- EXERCISE DIRECTIONS -
Go through the entries, filter for the word "cite", and copy every line that has it.

- TASK INPUT -
import Literature.Computability.AlgebraicComplexity.DetReprEquivalent
import Literature.Computability.AlgebraicComplexity.LandsbergRessayre

/-! # Crux `UniqStep` (stmt-ValiantsHypothesis-17834), line `Sketch` — stub `stub_swapBookkeeping`:
# variable-transpose bookkeeping for the permanent

WHAT. Two bookkeeping facts about the transposition `x ↦ xᵀ` of the `N²` variables `x_{ij}` of
`per_N = perPoly (Fin N) ℂ`, i.e. the renaming `rename Prod.swap`:

* (a) `rename_swap_perPoly`: `per_N (xᵀ) = per_N` — the renamed polynomial is the permanent of the
  transposed generic matrix, and `Matrix.permanent_transpose`.
* (b) `detReprEquivalent_map_rename_swap`: every square matrix `A` of polynomials in the `x_{ij}` is
  `DetReprEquivalent (permSymmetrySubst ℂ N)` to its variable-transpose `A.map (rename Prod.swap)`.
  Indeed the permutation matrix `τ` of `Prod.swap` (an involution, so `τ ∈ GL(N²)`,
  `exists_mem_transposeSubstSet`) is the element of `transposeSubstSet ℂ N ⊆ permSymmetrySubst ℂ N`
  (Landsberg–Ressayre's `ℤ₂`), and it acts on entries by `A(τ·x) = A.map (rename Prod.swap)`
  (`linSubst_permMatrix`), so (b) is the generator `A ~ A(γ·x)` (`detReprEquivalent_linSubstEntries`)
  of the equivalence relation.

WHY. Stub S6 of the line: the bet `stub_symForced` concludes that an optimal projection `B` of
`per_{n+1}` OR ITS VARIABLE-TRANSPOSE is `leftMonomialSubst`-equivariant; in the second case the
composition `UniqStep_of` replaces `B` by `B.map (rename Prod.swap)`, which has the same determinant
by (a) and lies in the same `permSymmetrySubst`-class by (b).

SOURCE. Folklore (`per (Xᵀ) = per X`); J. M. Landsberg, N. Ressayre, *Permanent v. determinant: an
exponential lower bound assuming symmetry*, Differential Geom. Appl. 55 (2017), §2.1 (the `ℤ₂` of
`G_{perm_m}`; key `LandsbergRessayre2017`). The computations `τ² = 1`, `A(τ·x) = A.map (rename
Prod.swap)` and (a) are adapted from the sibling crux's theorem file
`Summits/ValiantsHypothesis/ValiantsHypothesis/Theorems/ProjectionStabilityOptStepStubHalfEqTransportSymm.lean`
(kept local here to avoid importing its heavier dependencies).
-/

-- D-0017 layout: Sub = Summit for this single-conjunct summit, so the namespace repeats a component.
set_option linter.dupNamespace false

namespace Summit.ValiantsHypothesis.ValiantsHypothesis.Theorems.ProjectionStabilityUniqStep

open MvPolynomial
open scoped BigOperators Matrix
open Literature.Computability.AlgebraicComplexity

noncomputable section

/-! ### (a) The permanent is invariant under transposing its variables -/

-- adapted from `rename_swap_perPoly` in
-- Summits/ValiantsHypothesis/ValiantsHypothesis/Theorems/ProjectionStabilityOptStepStubHalfEqTransportSymm.lean
/-- `per_N (xᵀ) = per_N`: renaming `x_{ij} ↦ x_{ji}` turns the generic matrix into its transpose, and
the permanent is transpose-invariant (`Matrix.permanent_transpose`). [folklore] -/
theorem rename_swap_perPoly (N : ℕ) :
    rename (Prod.swap : Fin N × Fin N → Fin N × Fin N) (perPoly (Fin N) ℂ) = perPoly (Fin N) ℂ := by
  have h : rename (Prod.swap : Fin N × Fin N → Fin N × Fin N) (perPoly (Fin N) ℂ) =
      ((Matrix.mvPolynomialX (Fin N) (Fin N) ℂ).transpose).permanent := by
    simp [perPoly, Matrix.permanent, map_sum, map_prod, Matrix.mvPolynomialX, rename_X]
  rw [h, Matrix.permanent_transpose]
  rfl

/-! ### (b) The transposition substitution `τ ∈ transposeSubstSet ⊆ permSymmetrySubst` -/

/-- The permutation matrix of `Prod.swap` on `Fin N × Fin N` (the substitution `x ↦ xᵀ`) squares to
`1`. [folklore] -/
theorem swapPermMatrix_mul_self (N : ℕ) :
    Equiv.Perm.permMatrix ℂ (Equiv.prodComm (Fin N) (Fin N)) *
        Equiv.Perm.permMatrix ℂ (Equiv.prodComm (Fin N) (Fin N)) =
      (1 : Matrix (Fin N × Fin N) (Fin N × Fin N) ℂ) := by
  rw [← Matrix.permMatrix_mul, show Equiv.prodComm (Fin N) (Fin N) * Equiv.prodComm (Fin N) (Fin N) =
      (1 : Equiv.Perm (Fin N × Fin N)) from Equiv.ext fun x => by simp [Equiv.Perm.mul_apply],
    Matrix.permMatrix_one]

/-- The transposition substitution `τ : x ↦ xᵀ` as an element of `GL(N²)` (its own inverse).
Landsberg–Ressayre 2017, §2.1 (the `ℤ₂` of `G_{perm_m}`). [cite: LandsbergRessayre2017, §2.1] -/
theorem exists_mem_transposeSubstSet (N : ℕ) :
    ∃ τ : GL (Fin N × Fin N) ℂ, τ ∈ transposeSubstSet ℂ N :=
  ⟨⟨_, _, swapPermMatrix_mul_self N, swapPermMatrix_mul_self N⟩, rfl⟩

/-- `transposeSubstSet ⊆ permSymmetrySubst` (the third generating set).
[cite: LandsbergRessayre2017, §2.1] -/
theorem transposeSubstSet_subset_permSymmetrySubst (N : ℕ) :
    transposeSubstSet ℂ N ⊆ (permSymmetrySubst ℂ N : Set (GL (Fin N × Fin N) ℂ)) :=
  fun _ hγ => Subgroup.subset_closure (Or.inr hγ)

/-- Substituting `τ ∈ transposeSubstSet` into the entries of a matrix of polynomials is the
variable-transpose: `A(τ·x) = A.map (rename Prod.swap)` (`linSubst_permMatrix`: the permutation
matrix of `P` acts by `rename P.symm`, and `Prod.swap` is an involution). [folklore] -/
theorem linSubstEntries_of_mem_transposeSubstSet {N : ℕ} {τ : GL (Fin N × Fin N) ℂ}
    (hτ : τ ∈ transposeSubstSet ℂ N) {ι : Type*}
    (A : Matrix ι ι (MvPolynomial (Fin N × Fin N) ℂ)) :
    Matrix.linSubstEntries τ A = A.map (rename Prod.swap) := by
  have hcoe : (τ : Matrix (Fin N × Fin N) (Fin N × Fin N) ℂ) =
      Equiv.Perm.permMatrix ℂ (Equiv.prodComm (Fin N) (Fin N)) := hτ
  rw [Matrix.linSubstEntries, hcoe, linSubst_permMatrix, Equiv.prodComm_symm, Equiv.coe_prodComm]

/-- **(b)** Every square matrix of polynomials in the `x_{ij}` is `permSymmetrySubst`-equivalent to
its variable-transpose: `A.map (rename Prod.swap) = A(τ·x)` with `τ ∈ permSymmetrySubst`, a generator
of `DetReprEquivalent`. [folklore] -/
theorem detReprEquivalent_map_rename_swap (N : ℕ) {ι : Type*} [Fintype ι] [DecidableEq ι]
    (A : Matrix ι ι (MvPolynomial (Fin N × Fin N) ℂ)) :
    DetReprEquivalent (permSymmetrySubst ℂ N) A
      (A.map (rename (Prod.swap : Fin N × Fin N → Fin N × Fin N))) := by
  obtain ⟨τ, hτ⟩ := exists_mem_transposeSubstSet N
  rw [← linSubstEntries_of_mem_transposeSubstSet hτ A]
  exact detReprEquivalent_linSubstEntries A (transposeSubstSet_subset_permSymmetrySubst N hτ)

/-! ### The registered stub -/

/-- **STUB S6** of line `Sketch` of crux `UniqStep` — variable-transpose bookkeeping: (a) `per_N` is
invariant under the transposition of its variables; (b) every matrix of polynomials is
`DetReprEquivalent (permSymmetrySubst ℂ N)` to its variable-transpose `A.map (rename Prod.swap)`
(the substitution `τ ∈ transposeSubstSet ⊆ permSymmetrySubst` acts on entries as `rename Prod.swap`).
[folklore] -/
theorem stub_swapBookkeeping :
    (∀ N : ℕ, rename (Prod.swap : Fin N × Fin N → Fin N × Fin N) (perPoly (Fin N) ℂ) = perPoly (Fin N) ℂ) ∧
    (∀ (N m : ℕ) (A : Matrix (Fin m) (Fin m) (MvPolynomial (Fin N × Fin N) ℂ)),
      DetReprEquivalent (permSymmetrySubst ℂ N) A
        (A.map (rename (Prod.swap : Fin N × Fin N → Fin N × Fin N)))) :=
  ⟨rename_swap_perPoly, fun N _ A => detReprEquivalent_map_rename_swap N A⟩

end

end Summit.ValiantsHypothesis.ValiantsHypothesis.Theorems.ProjectionStabilityUniqStep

- FINISHED EXERCISE -
Landsberg–Ressayre 2017, §2.1 (the `ℤ₂` of `G_{perm_m}`). [cite: LandsbergRessayre2017, §2.1] -/
[cite: LandsbergRessayre2017, §2.1] -/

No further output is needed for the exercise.